In [0]:
uuRDD = sc.textFile('/FileStore/tables/uu_noheader.txt')


uuRDD.take(5)

In [0]:
## tokenise the string
uu_tokens = uuRDD.map(lambda x: x.split(','))

uu_tokens.take(5)

find the top 3 contexts that have the highest number of records

In [0]:
## all we need is the first element of each list, and we just use the "wordCount" pattern to count the number of occurrences

contexts = uu_tokens.map(lambda l: l[0])

contexts.take(5)

In [0]:
## this is just wordcount:

context_occurrences = contexts.map(lambda s: (s,1)).reduceByKey(lambda x,y: x+y)

top_5_contexts = context_occurrences.sortBy(lambda x: x[1], ascending=False).map(lambda x: x[0]).take(5)

In [0]:
top_5_contexts

task 2: for the top context, calculate the total weight associated with each outgoing edge for that context

ex 
`'wear-purple-for-jia-2018,foomooboo,Ed_Miliband,1',
 'dry-january-2018,kellyld77,DrinkTg,1',`
 
 the edges are `foomooboo --> Ed_Miliband` and `kellyld77 --> DrinkTg`

In [0]:
## the idea is to use a pair (from,to) to represent an edge.
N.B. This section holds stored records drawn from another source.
/-! ## §2 The graded-prescribed bracket is dominated by the kit's step right side -/

/-- **THE PRESCRIBED DOOR'S BRACKET IS DOMINATED BY THE KIT'S STEP RIGHT SIDE.**  Data: `κ, ρ > 0`, `α ≥ 0`, `ρc ≥ 0`, `ε ≥ 0`, prescribed sizes `B ≥ 0` with a
track-blind majorant `N ≥ 0`, `N 0 = 0`, `ρc^c·(ε·B m′ c) ≤ N m′` for all `m′, c`; a degree bound `D ≥ |Γ|/2`; a truncation order `N₀ ≥ 2`; output degree `m + 1 = 2p`;
profiles indexed by any finite type `Jt`; kit parameters `τ ≥ (e³κ)²`, `τ ≥ (e²(κ+ρ))²`, `ψ ≥ κ⁻²`, `ψ ≥ ρ⁻²`, and the kit's guard `(eα/κ²)·towerV D τ N < 1`.  Then
`[prescribed graded sum over Ico 2 N₀] + [door tail in normV] ≤ Σ_{n∈Icc 2 (N₀−1)} e·Φ^{n−1}·ψ^p·towerS D τ N n p + ψ^p·[kit tail in towerV D τ N]`, `Φ = eα/κ²`. -/
theorem doorGradedPrescribed_le_kitStep {Γ : Type*} [Fintype Γ] {Jt : Type*} [Fintype Jt] [DecidableEq Jt]
    {κ ρ α ρc ε : ℝ} (hκ : 0 < κ) (hρ : 0 < ρ) (hα : 0 ≤ α) (hρc : 0 ≤ ρc) (hε : 0 ≤ ε)
    {B : ℕ → ℕ → ℝ} (hB0 : ∀ m c, 0 ≤ B m c) {N : ℕ → ℝ} (hN0 : ∀ m, 0 ≤ N m) (hN00 : N 0 = 0)
    (hNB : ∀ m c, ρc ^ c * (ε * B m c) ≤ N m)
    {D : ℕ} (hD : Fintype.card Γ / 2 ≤ D) {N₀ : ℕ} (hN₀ : 2 ≤ N₀) {m p : ℕ} (hmp : m + 1 = 2 * p)
    {τ ψ : ℝ} (hτ1 : (exp 3 * κ) ^ 2 ≤ τ) (hτ2 : (exp 2 * (κ + ρ)) ^ 2 ≤ τ) (hψ1 : κ⁻¹ ^ 2 ≤ ψ) (hψ2 : ρ⁻¹ ^ 2 ≤ ψ)
    (hguard : exp 1 * α / κ ^ 2 * towerV D τ N < 1) :
    (∑ n ∈ Ico 2 N₀, (κ⁻¹ ^ (m + 1) * κ⁻¹ ^ (2 * (n - 1)) * (α ^ (n - 1) * exp n)) *
        ∑ δ ∈ (Fintype.piFinset fun _ : Fin n => range (Fintype.card Γ / 2 + 1)) with m + 1 + 2 * (n - 1) ≤ ∑ a, 2 * δ a,
          ∑ pf : Jt → Fin n, ((∏ j, ((2 * δ (pf j) : ℕ) : ℝ)) / ((∑ a, 2 * δ a : ℕ) : ℝ) ^ Fintype.card Jt) *
            ∏ a, (exp 3 * κ) ^ (2 * δ a) *
              (ρc ^ (univ.filter fun j : Jt => pf j = a).card * (ε * B (δ a) (univ.filter fun j : Jt => pf j = a).card))) +
      ρ⁻¹ ^ (m + 1) * (exp 1 * normV Γ κ ρ (fun m' => ρc ^ 0 * (ε * B m' 0))) *
        (exp 1 * α * normV Γ κ ρ (fun m' => ρc ^ 0 * (ε * B m' 0)) / κ ^ 2) ^ (N₀ - 1) /
        (1 - exp 1 * α * normV Γ κ ρ (fun m' => ρc ^ 0 * (ε * B m' 0)) / κ ^ 2) ≤
    ∑ n ∈ Icc 2 (N₀ - 1), exp 1 * (exp 1 * α / κ ^ 2) ^ (n - 1) * ψ ^ p * towerS D τ N n p +
      ψ ^ p * (exp 1 * towerV D τ N * (exp 1 * α / κ ^ 2 * towerV D τ N) ^ (N₀ - 1) / (1 - exp 1 * α / κ ^ 2 * towerV D τ N)) := by
  set Φ := exp 1 * α / κ ^ 2 with hΦ
  have hΦ0 : 0 ≤ Φ := by rw [hΦ]; positivity
  have he3 : 0 ≤ exp 3 * κ := by positivity
  have hτ0 : 0 ≤ (exp 3 * κ) ^ 2 := by positivity
  have hτ0' : 0 ≤ τ := hτ0.trans hτ1
  have hψ0 : 0 ≤ ψ := le_trans (by positivity) hψ1
  have hIco : Ico 2 N₀ = Icc 2 (N₀ - 1) := by
    ext n; simp only [mem_Ico, mem_Icc]; omega
  refine add_le_add ?_ ?_
  · -- graded part, order by order
    rw [hIco]
    refine sum_le_sum fun n hn => ?_
    have hn1 : 1 ≤ n := by have := (mem_Icc.1 hn).1; omega
    -- prefactor in kit form, then `κ⁻² ≤ ψ`
    have hcoef : κ⁻¹ ^ (m + 1) * κ⁻¹ ^ (2 * (n - 1)) * (α ^ (n - 1) * exp n) = exp 1 * Φ ^ (n - 1) * (κ⁻¹ ^ 2) ^ p := by
      have h := door_coef_eq hκ.ne' (ρ := κ) α p (n - 1)
      rw [show n - 1 + 1 = n by omega] at h
      rw [hmp, hΦ]
      exact h
    rw [hcoef]
    have hc0 : 0 ≤ exp 1 * Φ ^ (n - 1) * (κ⁻¹ ^ 2) ^ p := by positivity
    have hcψ : exp 1 * Φ ^ (n - 1) * (κ⁻¹ ^ 2) ^ p ≤ exp 1 * Φ ^ (n - 1) * ψ ^ p :=
      mul_le_mul_of_nonneg_left (pow_le_pow_left₀ (by positivity) hψ1 p) (by positivity)
    -- inner sum: average the profiles away, enlarge the factor to `τ`, enlarge the range, then it IS `towerS`
    have hinner : ∑ δ ∈ (Fintype.piFinset fun _ : Fin n => range (Fintype.card Γ / 2 + 1)) with m + 1 + 2 * (n - 1) ≤ ∑ a, 2 * δ a,
          ∑ pf : Jt → Fin n, ((∏ j, ((2 * δ (pf j) : ℕ) : ℝ)) / ((∑ a, 2 * δ a : ℕ) : ℝ) ^ Fintype.card Jt) *
            ∏ a, (exp 3 * κ) ^ (2 * δ a) *
              (ρc ^ (univ.filter fun j : Jt => pf j = a).card * (ε * B (δ a) (univ.filter fun j : Jt => pf j = a).card)) ≤
        towerS D τ N n p := by
      have hsub : ((Fintype.piFinset fun _ : Fin n => range (Fintype.card Γ / 2 + 1)).filter
            fun δ : Fin n → ℕ => m + 1 + 2 * (n - 1) ≤ ∑ a, 2 * δ a) ⊆
          ((Fintype.piFinset fun _ : Fin n => range (D + 1)).filter fun δ : Fin n → ℕ => 2 * p + 2 * (n - 1) ≤ ∑ a, 2 * δ a) := by
        intro δ hδ
        rw [mem_filter, Fintype.mem_piFinset] at hδ ⊢
        exact ⟨fun a => mem_range.2 (lt_of_lt_of_le (mem_range.1 (hδ.1 a)) (by omega)), hmp ▸ hδ.2⟩
      -- per multi-degree `δ`: the profile average of a profile-wise bounded product
      have hδ : ∀ δ : Fin n → ℕ,
          ∑ pf : Jt → Fin n, ((∏ j, ((2 * δ (pf j) : ℕ) : ℝ)) / ((∑ a, 2 * δ a : ℕ) : ℝ) ^ Fintype.card Jt) *
              ∏ a, (exp 3 * κ) ^ (2 * δ a) *
                (ρc ^ (univ.filter fun j : Jt => pf j = a).card * (ε * B (δ a) (univ.filter fun j : Jt => pf j = a).card)) ≤
            ∏ a, τ ^ (δ a) * N (δ a) := by
        intro δ
        have hY0 : 0 ≤ ∏ a, τ ^ (δ a) * N (δ a) := prod_nonneg fun a _ => mul_nonneg (pow_nonneg hτ0' _) (hN0 _)
        have hterm : ∀ pf : Jt → Fin n,
            ((∏ j, ((2 * δ (pf j) : ℕ) : ℝ)) / ((∑ a, 2 * δ a : ℕ) : ℝ) ^ Fintype.card Jt) *
                ∏ a, (exp 3 * κ) ^ (2 * δ a) *
                  (ρc ^ (univ.filter fun j : Jt => pf j = a).card * (ε * B (δ a) (univ.filter fun j : Jt => pf j = a).card)) ≤
              ((∏ j, ((2 * δ (pf j) : ℕ) : ℝ)) / ((∑ a, 2 * δ a : ℕ) : ℝ) ^ Fintype.card Jt) * ∏ a, τ ^ (δ a) * N (δ a) := by
          intro pf
          refine mul_le_mul_of_nonneg_left (prod_le_prod (fun a _ => ?_) fun a _ => ?_) (by positivity)
          · exact mul_nonneg (pow_nonneg he3 _) (mul_nonneg (pow_nonneg hρc _) (mul_nonneg hε (hB0 _ _)))
          · rw [pow_mul]
            exact mul_le_mul (pow_le_pow_left₀ hτ0 hτ1 _) (hNB _ _)
              (mul_nonneg (pow_nonneg hρc _) (mul_nonneg hε (hB0 _ _))) (pow_nonneg hτ0' _)
        calc _ ≤ ∑ pf : Jt → Fin n, ((∏ j, ((2 * δ (pf j) : ℕ) : ℝ)) / ((∑ a, 2 * δ a : ℕ) : ℝ) ^ Fintype.card Jt) *
              ∏ a, τ ^ (δ a) * N (δ a) := sum_le_sum fun pf _ => hterm pf
          _ = (∑ pf : Jt → Fin n, (∏ j, ((2 * δ (pf j) : ℕ) : ℝ)) / ((∑ a, 2 * δ a : ℕ) : ℝ) ^ Fintype.card Jt) *
              ∏ a, τ ^ (δ a) * N (δ a) := by rw [sum_mul]
          _ ≤ 1 * ∏ a, τ ^ (δ a) * N (δ a) := mul_le_mul_of_nonneg_right (sum_landingWeights_cast_le_one δ) hY0
          _ = _ := one_mul _
      calc _ ≤ ∑ δ ∈ (Fintype.piFinset fun _ : Fin n => range (Fintype.card Γ / 2 + 1)) with m + 1 + 2 * (n - 1) ≤ ∑ a, 2 * δ a,
            ∏ a, τ ^ (δ a) * N (δ a) := sum_le_sum fun δ _ => hδ δ
        _ ≤ ∑ δ ∈ (Fintype.piFinset fun _ : Fin n => range (D + 1)) with 2 * p + 2 * (n - 1) ≤ ∑ a, 2 * δ a,
            ∏ a, τ ^ (δ a) * N (δ a) :=
            sum_le_sum_of_subset_of_nonneg hsub fun δ _ _ => prod_nonneg fun a _ => mul_nonneg (pow_nonneg hτ0' _) (hN0 _)
        _ = towerS D τ N n p := sum_range_filter_prod_eq_towerS hn1 hN00 p
    have hS0 : 0 ≤ towerS D τ N n p := towerS_nonneg hτ0' hN0 n p
    calc _ ≤ exp 1 * Φ ^ (n - 1) * (κ⁻¹ ^ 2) ^ p * towerS D τ N n p := mul_le_mul_of_nonneg_left hinner hc0
      _ ≤ exp 1 * Φ ^ (n - 1) * ψ ^ p * towerS D τ N n p := mul_le_mul_of_nonneg_right hcψ hS0
  · -- tail: sizes `ε·B(·,0) ≤ N`, `normV ≤ towerV D (e²(κ+ρ))² N ≤ towerV D τ N`, monotone tail, `ρ⁻² ≤ ψ`
    have hNN : ∀ m', ρc ^ 0 * (ε * B m' 0) ≤ N m' := fun m' => hNB m' 0
    have hN'0 : ∀ m', 0 ≤ ρc ^ 0 * (ε * B m' 0) := fun m' => mul_nonneg (pow_nonneg hρc _) (mul_nonneg hε (hB0 _ _))
    have hV1 : normV Γ κ ρ (fun m' => ρc ^ 0 * (ε * B m' 0)) ≤ normV Γ κ ρ N := normV_mono hκ.le hρ.le hNN
    have hV2 : normV Γ κ ρ N ≤ towerV D ((exp 2 * (κ + ρ)) ^ 2) N := normV_le_towerV hκ.le hρ.le hN0 hN00 hD
    have hV3 : towerV D ((exp 2 * (κ + ρ)) ^ 2) N ≤ towerV D τ N := towerV_mono (by positivity) hτ2 hN0 fun _ => le_rfl
    have hV := hV1.trans (hV2.trans hV3)
    have hV0 : 0 ≤ normV Γ κ ρ (fun m' => ρc ^ 0 * (ε * B m' 0)) := normV_nonneg hκ.le hρ.le hN'0
    have htail := geomTail_mono hΦ0 hV0 hV hguard (N₀ - 1)
    have hψp : ρ⁻¹ ^ (m + 1) ≤ ψ ^ p := by
      rw [hmp, pow_mul]; exact pow_le_pow_left₀ (by positivity) hψ2 p
    have hlhs : ρ⁻¹ ^ (m + 1) * (exp 1 * normV Γ κ ρ (fun m' => ρc ^ 0 * (ε * B m' 0))) *
          (exp 1 * α * normV Γ κ ρ (fun m' => ρc ^ 0 * (ε * B m' 0)) / κ ^ 2) ^ (N₀ - 1) /
          (1 - exp 1 * α * normV Γ κ ρ (fun m' => ρc ^ 0 * (ε * B m' 0)) / κ ^ 2) =
        ρ⁻¹ ^ (m + 1) * (exp 1 * normV Γ κ ρ (fun m' => ρc ^ 0 * (ε * B m' 0)) *
          (Φ * normV Γ κ ρ (fun m' => ρc ^ 0 * (ε * B m' 0))) ^ (N₀ - 1) / (1 - Φ * normV Γ κ ρ (fun m' => ρc ^ 0 * (ε * B m' 0)))) := by
      rw [hΦ]
      have : exp 1 * α * normV Γ κ ρ (fun m' => ρc ^ 0 * (ε * B m' 0)) / κ ^ 2 =
          exp 1 * α / κ ^ 2 * normV Γ κ ρ (fun m' => ρc ^ 0 * (ε * B m' 0)) := by ring
      rw [this]; ring
    rw [hlhs]
    have hTd0 : 0 ≤ exp 1 * normV Γ κ ρ (fun m' => ρc ^ 0 * (ε * B m' 0)) *
        (Φ * normV Γ κ ρ (fun m' => ρc ^ 0 * (ε * B m' 0))) ^ (N₀ - 1) / (1 - Φ * normV Γ κ ρ (fun m' => ρc ^ 0 * (ε * B m' 0))) :=
      div_nonneg (by positivity) (sub_nonneg.2 (((mul_le_mul_of_nonneg_left hV hΦ0).trans hguard.le)))
    exact mul_le_mul hψp htail hTd0 (pow_nonneg hψ0 _)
Thus we use this pair as the key in the key value pair

In [0]:

edge_weights = uu_tokens.filter(lambda l: l[0] == '16-days-of-action-2018').map(lambda l: ((l[1],l[2]), l[3]))

In [0]:
edge_weights.take(5)

In [0]:
total_edge_weights = edge_weights.reduceByKey(lambda x,y : x+y).sortBy(lambda x: x[1])

total_edge_weights.collect()

we can achieve the same result more easily, using the DataFrame API:

In [0]:
from pyspark.sql.types import IntegerType

## load the uu.txt raw file as RDD

uuDF = spark.read.csv('/FileStore/tables/uu.csv', header=True)

uuDF = uuDF.withColumn("weight",uuDF.weight.cast(IntegerType()))


In [0]:
# top 5 contexts:
uuDF.groupBy(uuDF.context).count().sort('count', ascending = False).take(5)

task 2: for the top context, calculate the total weight associated with each edge for that context

using DataFrames

In [0]:
uuDF.filter(uuDF.context == '16-days-of-action-2018').groupby(['from', 'to']).sum('weight').take(5)

finally, we can achieve the same goal using the SQL API

In [0]:
uuDF.createOrReplaceTempView('uu')

In [0]:
## top contexts:
spark.sql("SELECT context, count(context) as records_per_context FROM uu group by context order by records_per_context desc").show()

In [0]:
## total weights for a given context:
spark.sql("SELECT uu.from, uu.to, sum(uu.weight) as tot_weight FROM uu group by uu.from, uu.to").show()